Nilai-nilai lain yang kami tanamkan kepadanya sejak dini
adalah aprisiasi diri dan orang lain. Saya sendiri mempunyai pengalaman buruk
ketika masih kecil dalam hal mengapresiasi diri. Belakangan saya sadar, bahwa
saat kecil saya dibullying oleh
lingkungan sekitar, terutama oleh keluarga besar saya sendiri. Mereka secara
sadar menggiring saya menjadi inferior karena selalu diremehkan, diabaikan,
dianggap tidak mampu seperti dan sejajar dengan mereka. Karena selalu mendapat
perlakuan yang tidak baik itu, orang tua saya (dengan segala keterbatasan
pengetahuan tentang parenting dan segala kecintaannya kepada saya) menarik diri
saya dari pertemuan-pertemuan keluarga besar dengan alasan mereka tidak ingin
saya diperlakukan buruk. Hasilnya, saya tumbuh menjadi pribadi yang minder,
tidak percaya diri, dan merasa tidak ada apa-apanya. Namun seiring berjalannya
waktu dan pengalaman merantau yang saya lalui, saya menemukan kepercayaan diri
yang tinggi dan akhirnya mampu berprestasi.

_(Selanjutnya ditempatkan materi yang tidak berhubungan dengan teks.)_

import Mathlib
import HarnessLib
import Summits.ResolutionOfSingularities.ResolutionOfSingularities.Theorems.WildQuotientsWildQuotientResolutionS1aCobordantAway

/-!
# S1a — THE KILL CLAUSE LOCALISES (ring level, part 2): chart rings of the localised node are chart rings of the node

[OURS · L1 W4.5c · lead-1 g8; infrastructure for `PrincipalCentreChartShrink` (support form) / `KillableAtOfIdle` / (A3)] — NOT statements of
the manuscript; counted 0; AI-level work, weaker than expert review. Crux stmt-ResolutionOfSingularities-17941, line `s1a-logminvertex` v6.
Pure commutative algebra, route-independent.

For a node `(B, 𝒜, σ)` with centre `(f, w)`, `h ∈ 𝒜 0` `σ`-invariant, `B' = B[h⁻¹]`, `f' = f/1`, `σ' = sigmaAway σ`, `β₀ ∈ K_{d'}`:
* `baseChangeAlgebra h f w` — `R^w(B')` as an `R^w(B)`-algebra (then every chart ring of the localised node is an `R^w(B)`-algebra in a
  scalar tower, by Mathlib's `OreLocalization` instances);
* `isLocalization_away_chartRing` — `R^w(B')[((β₀/hᵏ)T^{d'})⁻¹]` is the localisation of `R^w(B)` away from `(hβ₀)T^{d'}`
  (`IsLocalization.Away.mul_of_associated`), whence **`chartRingAwayEquiv : R^w(B)[((hβ₀)T^{d'})⁻¹] ≃ₐ R^w(B')[((β₀/hᵏ)T^{d'})⁻¹]`**
  with the pin `chartRingAwayEquiv_algebraMap` and the σ-equivariance `chartRingAwayEquiv_sigmaChart`;
* **`kill_away`** — THE KILL CLAUSE OF `IsPrincipalCentreChart` FOR THE LOCALISED DATA `(B', locPiece, σ')` follows from the kill clause of
  `(B, 𝒜, σ)`.
-/

set_option linter.dupNamespace false

noncomputable section

open DirectSum Literature.AlgebraicGeometry.Resolution
open scoped LaurentPolynomial
open Summit.ResolutionOfSingularities.ResolutionOfSingularities.Theorems.WildQuotientResolution.S1.GradedLocalization
open Summit.ResolutionOfSingularities.ResolutionOfSingularities.Theorems.WildQuotientResolution.S1.NodeAway
open Summit.ResolutionOfSingularities.ResolutionOfSingularities.Theorems.WildQuotientResolution.S1.CoarseChart
open Summit.ResolutionOfSingularities.ResolutionOfSingularities.Theorems.WildQuotientResolution.S1.CentreAway

namespace Summit.ResolutionOfSingularities.ResolutionOfSingularities.Theorems.WildQuotientResolution.S1.PrincipalAway

universe u v

/-! ## The chart rings of the localised node -/

section ChartIso

variable {ι : Type v} [AddCommGroup ι] [DecidableEq ι] {B : Type u} [CommRing B] (𝒜 : ι → AddSubgroup B) [GradedRing 𝒜]
  {h : B} (hh : h ∈ 𝒜 0) {c : ℕ} (f : Fin c → B) (w : Fin c → ℕ)

/-- `h β₀ ∈ K_{d'}`. -/
theorem hmul_mem (d' : ℕ) (β₀ : ↥(𝒜 0)) (hβ₀ : β₀ ∈ (traceFiltration 𝒜 f w).ideal d') :
    (⟨h, hh⟩ : ↥(𝒜 0)) * β₀ ∈ (traceFiltration 𝒜 f w).ideal d' :=
  Ideal.mul_mem_left _ _ hβ₀

/-- `β₀/hᵏ ∈ K_{d'}(B[h⁻¹])`. -/
theorem frac_mem (d' : ℕ) (β₀ : ↥(𝒜 0)) (hβ₀ : β₀ ∈ (traceFiltration 𝒜 f w).ideal d') (k : ℕ) :
    letI := locGradedRing 𝒜 hh
    zeroToAwayZero 𝒜 hh β₀ * invSelfZero 𝒜 hh ^ k ∈
      (traceFiltration (locPiece 𝒜 hh) (algebraMap B (Localization.Away h) ∘ f) w).ideal d' := by
  letI := locGradedRing 𝒜 hh
  rw [traceFiltration_away]
  exact Ideal.mul_mem_right _ _ (Ideal.mem_map_of_mem _ hβ₀)

/-- In `R^w(B)`: `C h · (β₀ T^{d'}) = (h β₀) T^{d'}`. -/
theorem algebraMap_mul_coverElement (d' : ℕ) (β₀ : ↥(𝒜 0)) (hβ₀ : β₀ ∈ (traceFiltration 𝒜 f w).ideal d') :
    algebraMap B (↥(cobordantAlgebra f w)) h * coverElement 𝒜 f w d' β₀ hβ₀ =
      coverElement 𝒜 f w d' ((⟨h, hh⟩ : ↥(𝒜 0)) * β₀) (hmul_mem 𝒜 hh f w d' β₀ hβ₀) := by
  refine Subtype.ext ?_
  rw [MulMemClass.coe_mul, cobordantAlgebra.coe_algebraMap, coe_coverElement, coe_coverElement, SetLike.GradeZero.coe_mul, map_mul,
    mul_assoc]

/-- In `R^w(B[h⁻¹])`: the base change of `β₀ T^{d'}` is associated with `(β₀/hᵏ) T^{d'}`. -/
theorem associated_cobordantMap_coverElement (d' : ℕ) (β₀ : ↥(𝒜 0)) (hβ₀ : β₀ ∈ (traceFiltration 𝒜 f w).ideal d') (k : ℕ) :
    letI := locGradedRing 𝒜 hh
    Associated (cobordantMap f w h (coverElement 𝒜 f w d' β₀ hβ₀))
      (coverElement (locPiece 𝒜 hh) (algebraMap B (Localization.Away h) ∘ f) w d'
        (zeroToAwayZero 𝒜 hh β₀ * invSelfZero 𝒜 hh ^ k) (frac_mem 𝒜 hh f w d' β₀ hβ₀ k)) := by
  letI := locGradedRing 𝒜 hh
  have hu : IsUnit (algebraMap (Localization.Away h) (↥(cobordantAlgebra (algebraMap B (Localization.Away h) ∘ f) w))
      (IsLocalization.Away.invSelf h) ^ k) :=
    ((IsUnit.of_mul_eq_one_right _ (IsLocalization.Away.mul_invSelf (S := Localization.Away h) h)).map _).pow k
  refine ⟨hu.unit, Subtype.ext ?_⟩
  rw [MulMemClass.coe_mul, IsUnit.unit_spec, SubmonoidClass.coe_pow, cobordantAlgebra.coe_algebraMap, coe_cobordantMap, coe_coverElement,
    coe_coverElement, mapRingHom_C_mul_T]
  change _ = LaurentPolynomial.C (algebraMap B (Localization.Away h) (β₀ : B) * IsLocalization.Away.invSelf h ^ k) * _
  rw [map_mul, map_pow]
  ring

variable (h) in
/-- The `R^w(B)`-algebra structure of `R^w(B[h⁻¹])` through `cobordantMap` (whence, by Mathlib's `OreLocalization` instances, every
chart ring of the localised node is an `R^w(B)`-algebra in a scalar tower). -/
@[reducible] def baseChangeAlgebra : Algebra ↥(cobordantAlgebra f w) ↥(cobordantAlgebra (algebraMap B (Localization.Away h) ∘ f) w) :=
  (cobordantMap f w h).toAlgebra

/-- **The chart ring `R^w(B[h⁻¹])[((β₀/hᵏ)T^{d'})⁻¹]` is the localisation of `R^w(B)` away from `(hβ₀)T^{d'}`.** [OURS · L1 W4.5c] -/
theorem isLocalization_away_chartRing (d' : ℕ) (β₀ : ↥(𝒜 0)) (hβ₀ : β₀ ∈ (traceFiltration 𝒜 f w).ideal d') (k : ℕ) :
    letI := locGradedRing 𝒜 hh
    letI := baseChangeAlgebra h f w
    IsLocalization.Away (coverElement 𝒜 f w d' ((⟨h, hh⟩ : ↥(𝒜 0)) * β₀) (hmul_mem 𝒜 hh f w d' β₀ hβ₀))
      (ChartRing (locPiece 𝒜 hh) (algebraMap B (Localization.Away h) ∘ f) w d'
        (zeroToAwayZero 𝒜 hh β₀ * invSelfZero 𝒜 hh ^ k) (frac_mem 𝒜 hh f w d' β₀ hβ₀ k)) := by
  letI := locGradedRing 𝒜 hh
  letI := baseChangeAlgebra h f w
  haveI : IsLocalization.Away (algebraMap B (↥(cobordantAlgebra f w)) h) (↥(cobordantAlgebra (algebraMap B (Localization.Away h) ∘ f) w)) :=
    isLocalization_away_cobordantMap f w h
  rw [← algebraMap_mul_coverElement 𝒜 hh f w d' β₀ hβ₀]
  exact IsLocalization.Away.mul_of_associated (S := ↥(cobordantAlgebra (algebraMap B (Localization.Away h) ∘ f) w)) _ _ _
    (associated_cobordantMap_coverElement 𝒜 hh f w d' β₀ hβ₀ k)

/-- **THE CHART RINGS OF THE LOCALISED NODE ARE CHART RINGS OF THE NODE**:
`R^w(B)[((hβ₀)T^{d'})⁻¹] ≃ₐ R^w(B[h⁻¹])[((β₀/hᵏ)T^{d'})⁻¹]` over `R^w(B)`. [OURS · L1 W4.5c] -/
def chartRingAwayEquiv (d' : ℕ) (β₀ : ↥(𝒜 0)) (hβ₀ : β₀ ∈ (traceFiltration 𝒜 f w).ideal d') (k : ℕ) :
    letI := locGradedRing 𝒜 hh
    letI := baseChangeAlgebra h f w
    ChartRing 𝒜 f w d' ((⟨h, hh⟩ : ↥(𝒜 0)) * β₀) (hmul_mem 𝒜 hh f w d' β₀ hβ₀) ≃ₐ[↥(cobordantAlgebra f w)]
      ChartRing (locPiece 𝒜 hh) (algebraMap B (Localization.Away h) ∘ f) w d'
        (zeroToAwayZero 𝒜 hh β₀ * invSelfZero 𝒜 hh ^ k) (frac_mem 𝒜 hh f w d' β₀ hβ₀ k) :=
  letI := locGradedRing 𝒜 hh
  letI := baseChangeAlgebra h f w
  haveI := isLocalization_away_chartRing 𝒜 hh f w d' β₀ hβ₀ k
  IsLocalization.algEquiv (Submonoid.powers (coverElement 𝒜 f w d' ((⟨h, hh⟩ : ↥(𝒜 0)) * β₀) (hmul_mem 𝒜 hh f w d' β₀ hβ₀))) _ _

/-- Pin: `chartRingAwayEquiv` on the image of `R^w(B)`. -/
theorem chartRingAwayEquiv_algebraMap (d' : ℕ) (β₀ : ↥(𝒜 0)) (hβ₀ : β₀ ∈ (traceFiltration 𝒜 f w).ideal d') (k : ℕ)
    (z : ↥(cobordantAlgebra f w)) :
    letI := locGradedRing 𝒜 hh
    chartRingAwayEquiv 𝒜 hh f w d' β₀ hβ₀ k (algebraMap _ _ z) =
      algebraMap (↥(cobordantAlgebra (algebraMap B (Localization.Away h) ∘ f) w)) _ (cobordantMap f w h z) := by
  letI := locGradedRing 𝒜 hh
  letI := baseChangeAlgebra h f w
  exact ((chartRingAwayEquiv 𝒜 hh f w d' β₀ hβ₀ k).commutes z).trans (IsScalarTower.algebraMap_apply _ _ _ z)

variable (σ : B ≃+* B) (hσJ : ∀ n : ℕ, ((weightedFiltration f w).ideal n).map (σ : B →+* B) ≤ (weightedFiltration f w).ideal n)
  {p : ℕ} (hp : 0 < p) (hσp : ∀ x : B, (⇑σ)^[p] x = x) (hσh : σ h = h)

include hσh in
/-- `σ (h β₀) = h β₀` for invariant `β₀`. -/
theorem sigma_hmul (β₀ : ↥(𝒜 0)) (hσβ₀ : σ (β₀ : B) = β₀) :
    σ ((((⟨h, hh⟩ : ↥(𝒜 0)) * β₀ : ↥(𝒜 0)) : B)) = (((⟨h, hh⟩ : ↥(𝒜 0)) * β₀ : ↥(𝒜 0)) : B) := by
  rw [SetLike.GradeZero.coe_mul, map_mul, hσh, hσβ₀]

/-- `σ' (β₀/hᵏ) = β₀/hᵏ` for invariant `β₀`. -/
theorem sigmaAway_frac (β₀ : ↥(𝒜 0)) (k : ℕ) (hσβ₀ : σ (β₀ : B) = β₀) : letI := locGradedRing 𝒜 hh;
    sigmaAway σ hσh (((zeroToAwayZero 𝒜 hh β₀ * invSelfZero 𝒜 hh ^ k : ↥(locPiece 𝒜 hh 0)) : Localization.Away h)) =
      ((zeroToAwayZero 𝒜 hh β₀ * invSelfZero 𝒜 hh ^ k : ↥(locPiece 𝒜 hh 0)) : Localization.Away h) := by
  letI := locGradedRing 𝒜 hh
  change sigmaAway σ hσh (algebraMap B (Localization.Away h) (β₀ : B) * IsLocalization.Away.invSelf h ^ k) =
    algebraMap B (Localization.Away h) (β₀ : B) * IsLocalization.Away.invSelf h ^ k
  rw [sigmaAway_mk, hσβ₀]

/-- **`chartRingAwayEquiv` intertwines the two lifted automorphisms `sigmaChart`.** [OURS · L1 W4.5c] -/
theorem chartRingAwayEquiv_sigmaChart (d' : ℕ) (β₀ : ↥(𝒜 0)) (hβ₀ : β₀ ∈ (traceFiltration 𝒜 f w).ideal d') (k : ℕ)
    (hσβ₀ : σ (β₀ : B) = β₀) (x : ChartRing 𝒜 f w d' ((⟨h, hh⟩ : ↥(𝒜 0)) * β₀) (hmul_mem 𝒜 hh f w d' β₀ hβ₀)) :
    letI := locGradedRing 𝒜 hh
    chartRingAwayEquiv 𝒜 hh f w d' β₀ hβ₀ k
        (sigmaChart 𝒜 f w d' _ (hmul_mem 𝒜 hh f w d' β₀ hβ₀) σ hσJ hp hσp (sigma_hmul 𝒜 hh σ hσh β₀ hσβ₀) x) =
      sigmaChart (locPiece 𝒜 hh) (algebraMap B (Localization.Away h) ∘ f) w d' _ (frac_mem 𝒜 hh f w d' β₀ hβ₀ k)
        (sigmaAway σ hσh) (map_sigmaAway_weightedFiltration_le f w σ hσh hσJ) hp (sigmaAway_iterate_eq_self σ hσh hσp)
        (sigmaAway_frac 𝒜 hh σ hσh β₀ k hσβ₀)
        (chartRingAwayEquiv 𝒜 hh f w d' β₀ hβ₀ k x) := by
  letI := locGradedRing 𝒜 hh
  letI := baseChangeAlgebra h f w
  -- both sides are ring homs out of a localisation of `R^w(B)`; compare them on `R^w(B)`
  set Θ := chartRingAwayEquiv 𝒜 hh f w d' β₀ hβ₀ k with hΘdef
  set τ := sigmaChart 𝒜 f w d' _ (hmul_mem 𝒜 hh f w d' β₀ hβ₀) σ hσJ hp hσp (sigma_hmul 𝒜 hh σ hσh β₀ hσβ₀) with hτdef
  set τ' := sigmaChart (locPiece 𝒜 hh) (algebraMap B (Localization.Away h) ∘ f) w d' _ (frac_mem 𝒜 hh f w d' β₀ hβ₀ k)
        (sigmaAway σ hσh) (map_sigmaAway_weightedFiltration_le f w σ hσh hσJ) hp (sigmaAway_iterate_eq_self σ hσh hσp)
        (sigmaAway_frac 𝒜 hh σ hσh β₀ k hσβ₀) with hτ'def
  suffices H : Θ.toRingEquiv.toRingHom.comp τ.toRingHom = τ'.toRingHom.comp Θ.toRingEquiv.toRingHom from RingHom.congr_fun H x
  refine IsLocalization.ringHom_ext (Submonoid.powers (coverElement 𝒜 f w d' ((⟨h, hh⟩ : ↥(𝒜 0)) * β₀) (hmul_mem 𝒜 hh f w d' β₀ hβ₀)))
    (RingHom.ext fun z => ?_)
  change Θ (τ (algebraMap _ _ z)) = τ' (Θ (algebraMap _ _ z))
  rw [hτdef, sigmaChart_algebraMap, hΘdef, chartRingAwayEquiv_algebraMap, chartRingAwayEquiv_algebraMap, hτ'def, sigmaChart_algebraMap,
    cobordantMap_sigmaR]

/-! ## The kill clause localises -/

/-- **THE KILL CLAUSE OF `IsPrincipalCentreChart` LOCALISES.** If every chart ring `R^w(B)[(bT^{d'})⁻¹]` (`b ∈ K_{d'}` `σ`-invariant,
`0 < d'`) is killed (principal augmentation ideal of `sigmaChart`), then so is every chart ring of the localised node
`(B[h⁻¹], locPiece, σ_h)`. [OURS · L1 W4.5c] -/
theorem kill_away
    (hkill : ∀ (d' : ℕ) (b : ↥(𝒜 0)) (hb : b ∈ (traceFiltration 𝒜 f w).ideal d') (hσb : σ (b : B) = b), 0 < d' →
      (augmentationIdeal (sigmaChart 𝒜 f w d' b hb σ hσJ hp hσp hσb)).IsPrincipal) :
    letI := locGradedRing 𝒜 hh
    ∀ (hp' : 0 < p) (hσp' : ∀ x : Localization.Away h, (⇑(sigmaAway σ hσh))^[p] x = x) (d' : ℕ) (β : ↥(locPiece 𝒜 hh 0))
      (hβ : β ∈ (traceFiltration (locPiece 𝒜 hh) (algebraMap B (Localization.Away h) ∘ f) w).ideal d')
      (hσβ : sigmaAway σ hσh (β : Localization.Away h) = β), 0 < d' →
      (augmentationIdeal (sigmaChart (locPiece 𝒜 hh) (algebraMap B (Localization.Away h) ∘ f) w d' β hβ (sigmaAway σ hσh)
        (map_sigmaAway_weightedFiltration_le f w σ hσh hσJ) hp' hσp' hσβ)).IsPrincipal := by
  letI := locGradedRing 𝒜 hh
  letI := baseChangeAlgebra h f w
  intro hp' hσp' d' β hβ hσβ hd'
  obtain ⟨k, β₀, hβ₀, hσβ₀, rfl⟩ := exists_invariant_of_mem_traceFiltration_away 𝒜 hh f w σ hσh β hβ hσβ
  exact isPrincipal_augmentationIdeal_of_semiconj (chartRingAwayEquiv 𝒜 hh f w d' β₀ hβ₀ k).toRingEquiv _ _
    (chartRingAwayEquiv_sigmaChart 𝒜 hh f w σ hσJ hp hσp hσh d' β₀ hβ₀ k hσβ₀)
    (hkill d' _ (hmul_mem 𝒜 hh f w d' β₀ hβ₀) (sigma_hmul 𝒜 hh σ hσh β₀ hσβ₀) hd')

end ChartIso

end Summit.ResolutionOfSingularities.ResolutionOfSingularities.Theorems.WildQuotientResolution.S1.PrincipalAway

end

Karena pengalaman itulah, saya ingin mendidik sang buah hati
untuk menjadi pribadi yang penuh apresiasi diri, memahami dang menghargai
kemampuan diri, dan penuh percaya diri. Saya selalu memberikan tepuk tangan
ketika Farras berhasil melakukan hal-hal yang baru, seperti naik-turun tangga
tanpa jatuh, menyalakan kipas angin, berdoa ketika bangun tidur, dan lainnya. Saya
juga selalu mengucapkan terima kasih ketika Farras membantu pekerjaan-pekerjaan
saya, seperti mengambilkan sesuatu, membayarkan uang ketika belanja, memberikan
uang pada pengemis, dan lainnya. Hasilnya, Farras akan tersenyum bahagia setiap
tepuk tangan dan ucapan terima kasih saya berikan. Saya merasakan bahwa ia
merasa saya hargai dan setelah itu dia akan mencium saya. Saya yakin, jika
apresiasi diri ini dimiliki, maka sang buah hati nantinya akan mudah
mengapresiasi orang lain dan tumbuh menjadi pribadi yang bijaksana.

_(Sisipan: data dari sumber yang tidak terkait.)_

import Literature.Probability.LatticeModels.ImprovedTreeDiagramBoundSum
import Literature.Probability.LatticeModels.SlidingScaleInfraredBoundProofs
import Literature.Probability.LatticeModels.HighDimTrivialityAssemblyProofs
import HarnessLib

/-!
# High-dimensional triviality of Ising scaling limits, IX: crit-ising.S13 (`Sweep1` form) from the correlation-length window bound

Topic `Literature/Probability/LatticeModels`; family `crit-ising` (crit-ising.S13). Theorems only
(no definition, no statement, no named fact is introduced or changed).

`HighDimTrivialityAssemblyProofs` reduces the `Sweep1` statement
`isGaussianProcess_of_tendstoInDistribution_smearedSpin` (Gaussianity of every subsequential
scaling limit of the nearest-neighbour Ising spin field, `d ≥ 4`, ARBITRARY `β_k ∈ [0, β_c]`,
`δ_k → 0⁺`, bounded second moments) to the single named fact `panis_ursellFourSum_le_four`
(Panis 2023, Cor. 1.8: the `d = 4` bound on `Σ_L⁻² ∑_{Λ_{rL}⁴} |U₄|` in the SHARP-LENGTH window
`L ≤ L(β)`). The sibling statement in the printed regime,
`isGaussianProcess_of_tendstoInDistribution_smearedSpin_printRegime`, rests instead
(`HighDimTrivialityProofs`, `ImprovedTreeDiagramBoundSum`) on the CORRELATION-LENGTH window bound
`aizenmanDuminilCopin_ursellFourSum_le` (Aizenman–Duminil-Copin 2021, §6.3: `d = 4`, `1 < L ≤ ξ(β)`
or `β = β_c`), which `aizenmanDuminilCopin_ursellFourSum_le_of_facts` derives from the paper's
numbered theorems — Theorem 1.3 (the improved tree diagram bound,
`aizenmanDuminilCopin_improvedTreeDiagramBound`, a named fact) and Theorem 5.6 (the sliding-scale
infrared bound, PROVED: `aizenmanDuminilCopin_slidingScaleInfraredBound_holds`).

**This file puts the `Sweep1` statement on the same footing**: it is derived from
`aizenmanDuminilCopin_ursellFourSum_le` alone (`…_of_adc`), hence from ADC Theorem 1.3 alone
(`…_of_improvedTreeDiagramBound`). What has to be supplied is the uniformity in the temperature
off the window `L ≤ ξ(β)` for `d = 4` (for `d ≥ 5` the statement is the tree's theorem
`isGaussianProcess_of_tendstoInDistribution_smearedSpin_of_five_le`; the high-temperature regime
`β ≤ β₀` is `ursellFourSum_le_of_le_smallBeta`). The argument, for `β₀ < β < β_c` and
`θ := χ_L(β)/L²` (`χ_L = ∑_{Λ_L} ⟨σ₀σ_x⟩_β`), is a dichotomy in which the correlation length is
never bounded from below without a logarithmic loss — the loss is paid for by the scaling of the
block-spin variance:

* `θ ≤ η` ("the two-point function is much smaller than `L^{2-d}`", ADC 2021, p. 6: "already
  the unadulterated tree diagram bound suffices"): the plain tree diagram bound, the
  sliding-scale infrared bound and the Messager–Miracle-Solé comparison give
  `Σ_L⁻² ∑_{Λ_{rL}⁴} |U₄| ≤ K D⁶ r¹² θ²` (`ursellFourSum_le_sq_ratio`: the bounds on the sums
  (1)–(4) of ADC §6.3 WITHOUT the improvement factor, `∑_u F⁴ ≤ K₄ D⁴ r¹² L⁴ χ_L⁴`,
  `Σ_L ≥ L⁴χ_L/(256 D)`, `D = C_{5.6}/β₀ ∨ 1`).
* `θ > η`: Theorem 5.6 read downwards gives `χ_ℓ ≥ (η/D) ℓ²` for all `1 ≤ ℓ ≤ L`; the MMS
  average over an annulus and the infrared bound turn this into the pointwise lower bound
  `⟨σ₀σ_{ne₁}⟩ ≥ g/(162 A² n²)` at `n = ⌊L/A⌋` (`axis_twoPointFn_ge_of_growth`); Griffiths'
  supermultiplicativity along the axis bounds the inverse correlation length,
  `ξ(β)⁻¹ ≤ -log⟨σ₀σ_{ne₁}⟩/n ≤ Q/n`, `Q = 2 log n + log(162A²/g)`
  (`invCorrLength_twoPointPlus_le_axis`), so the scale `L' = n/Q` lies in the window;
  `aizenmanDuminilCopin_ursellFourSum_le` at scale `L'` with radius parameter `r' = rL/L'`
  bounds the same numerator `∑_{Λ_{rL}⁴} |U₄| ≤ C r'¹² (log L')^{-c} Σ_{L'}²`, and
  `Σ_{L'} ≤ 324 C_χ L'⁶` (infrared bound) against `Σ_L ≥ η L⁶/(256 D)` (the case hypothesis)
  gives `Σ_L⁻² ∑_{Λ_{rL}⁴} |U₄| ≤ C (324·256 C_χ D/η)² (r'L'/L)¹² (log L')^{-c}
  = C' r¹² (log L')^{-c}` — the twelfth powers of the dilation cancel exactly — with
  `L' ≥ √n/(4 + log(162A²/g)) → ∞`.

## Contents

* Part 1. `axis_twoPointFn_ge_of_growth`, `invCorrLength_twoPointPlus_le_axis` (lattice /
  Griffiths lemmas), `blockSpinVariance_le_card_mul_boxSusceptibility` (`Σ_L ≤ |Λ_L| χ_{2L}`).
* Part 2. `ursellFourSum_le_sq_ratio` (the `θ ≤ η` bound, abstract two-point function).
* Part 3. `ursellFourSum_small_four_of_adc` (the `d = 4` uniform smallness from
  `aizenmanDuminilCopin_ursellFourSum_le`), `ursellFourSum_uniformlySmall_of_adc` (all `d ≥ 4`).
* Part 4. `isGaussianProcess_of_tendstoInDistribution_smearedSpin_of_adc`,
  `isGaussianProcess_of_tendstoInDistribution_smearedSpin_of_improvedTreeDiagramBound` —
  **crit-ising.S13 (`Sweep1` form) from ADC Theorem 1.3 alone**; the discharge `…_holds` is the
  latter applied to `aizenmanDuminilCopin_improvedTreeDiagramBound_holds` once Theorem 1.3 is proved.

## References

* M. Aizenman, H. Duminil-Copin, Ann. of Math. 194 (2021) = arXiv:1912.07973, Thm 1.2 with
  Def. 1.1, Thm 1.3, Prop. 1.4 (pp. 4–6), Thm 5.6 (p. 18), §6.3 (pp. 26–27), Remark 6.8
  [AizenmanDuminilCopinAnnals2021] (held; read pp. 5–6, 17–21, 26–27).
* R. Panis, arXiv:2309.05797, §1.2.1 fn. 2, §3.6 (Def. 3.21, Prop. 3.23: the lower bound on the
  two-point function below the sharp length, whose MMS mechanism is the one used in Part 1)
  [Panis2023Triviality] (held; read pp. 16–17, 20–22).
* M. Aizenman, Comm. Math. Phys. 86 (1982), §1 [AizenmanCMP1982]; J. Fröhlich, Nucl. Phys. B 200
  (1982) [FrohlichTrivialityNPB1982].

## Mathlib

`Filter.liminf_le_of_frequently_le`, `Filter.frequently_atTop`, `Real.rpow` algebra
(`Real.rpow_inv_rpow`, `Real.rpow_le_rpow`), `Real.add_one_le_exp`, `Real.log_le_sub_one_of_pos`,
`Nat.floor`; no definitions.
-/

noncomputable section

Sikap lain yang tidak kalah penting saya tanamkan kepada
sang buah hati adalah sikap pantang menyerah. Sejak dini saya membiasakan sang
buah hati untuk mencoba apapun (selama tidak membahayakan jiwanya). Saya perkenalkan
konsep panas-dingin, kering-basah, berat-ringan, dan lainnya dengan langsung
mencobanya. Sebagai contoh, saya memintanya memegang air panas dalam gelas
dengan ujung jarinya. Maka setiap akan minum, Farras akan mnyentuhkan ujung
jarinya ke gelas untuk mengecek apakah air itu panas atau dingin. Sebagai juga
mencontohkan dan memperlihatkan pekerjaan-pekarjaan yang biasa saya lakukan dan
memintanya untuk membantu saya mengerjakannya. Karenanya, di usia 17 bulan
Farras terbiasa melakukan apapun sendiri (dalam pantauan saya tentunya),
seperti menuangkan air ke dalam gelas, makan sendiri, memakai bedak sendiri,
mengelap air yang tumpah (tanpa disuruh), dan lainnya. Dalam hal ini, saya
menerapkan kebiasaan untuk tidak segera membantunya ketika ia mengalami
kesulitan, seperti ketika ia belajar naik-turun tangga. Saya selalu memberikan
semangat kalau dia bisa melakukannya, dan pada akhirnya saya selalu
mengapresiasinya.
Farras bantu abah berkebun |
Itulah sekelumit cerita saya, pengalaman ibu muda yang masih
terus belajar untuk menjadi orang tua yang baik. Di samping
pengalaman-pengalaman di atas, saya juga menerapkan pola asuh orang tua saya
yang saya anggap baik. Di anataranya, pertama,
selalu bersikap positif kepada anak. Orang tua saya tidak pernah mengatakan
saya dan adik-adik saya nakal meski dalam keadaan marah sekalipun. Ketika anak
melakukan kesalahan, maka orang tua saya selalu mengevaluasi diri di mana letak
kesalahan mereka dalam mendidik kami, dan kemudian minta maaf kepada kami atas
kesalahan mereka. Dengan cara ini, kesalahan itu tidak akan terulang.
Kedua, memisahkan permasalahan
anak dan orang tua. Orang tua saya tidak pernah ikut campur dalam prestasi
sekolah kami. Kami hanya dianjurkan belajar, tanpa dimarahi. Ketika kami
mendapat prestasi, mereka akan mengapresiasi, namun ketika kami gagal, orang
tua tidak ikut campur dalam mengatasinya, seperti memasukkan kami ke les-les
privat atau lainnya, karena bagi orang tua saya, kegagalan kami mendapat
prestasi bukan permasalahan mereka, tapi permasalahan kami sendiri. Ketika masih
kecil, saya menganggap orang tua saya sangat cuek dan tidak perhatian, namun
saat sudah besar, saya menyadari, tidakan orang tua saya tersebut sangat
mendidik saya dan adik-adik saya untuk mandiri dan bertanggung jawab.
Ketiga, tidak
memanjakan anak. Menyayangi anak tidak harus menuruti setiap
keinginan-keinginannya. Itulah prinsip orang tua saya dalam mendidik saya dan
adik-adik saya. Sejak kecil saya dan adik-adik sudah dilatih untuk mandiri dan
tidak dibiasakan untuk dilayani.
Akhirnya, menjadi orang tua adalah proses pembelajaran yang
terus menerus. Menjadi orang tua tidak cukup hanya dengan menyediakan
fasilitas-fasilitas materi yang dibutuhkan anak-anak. Lebih dari itu, menjadi
orang tua adalah menyiapkan anak-anak untuk hidup secara mandiri, menjadi pemimpin
bagi dirinya sendiri, keluarganya, masyarakatnya, dan bangsanya.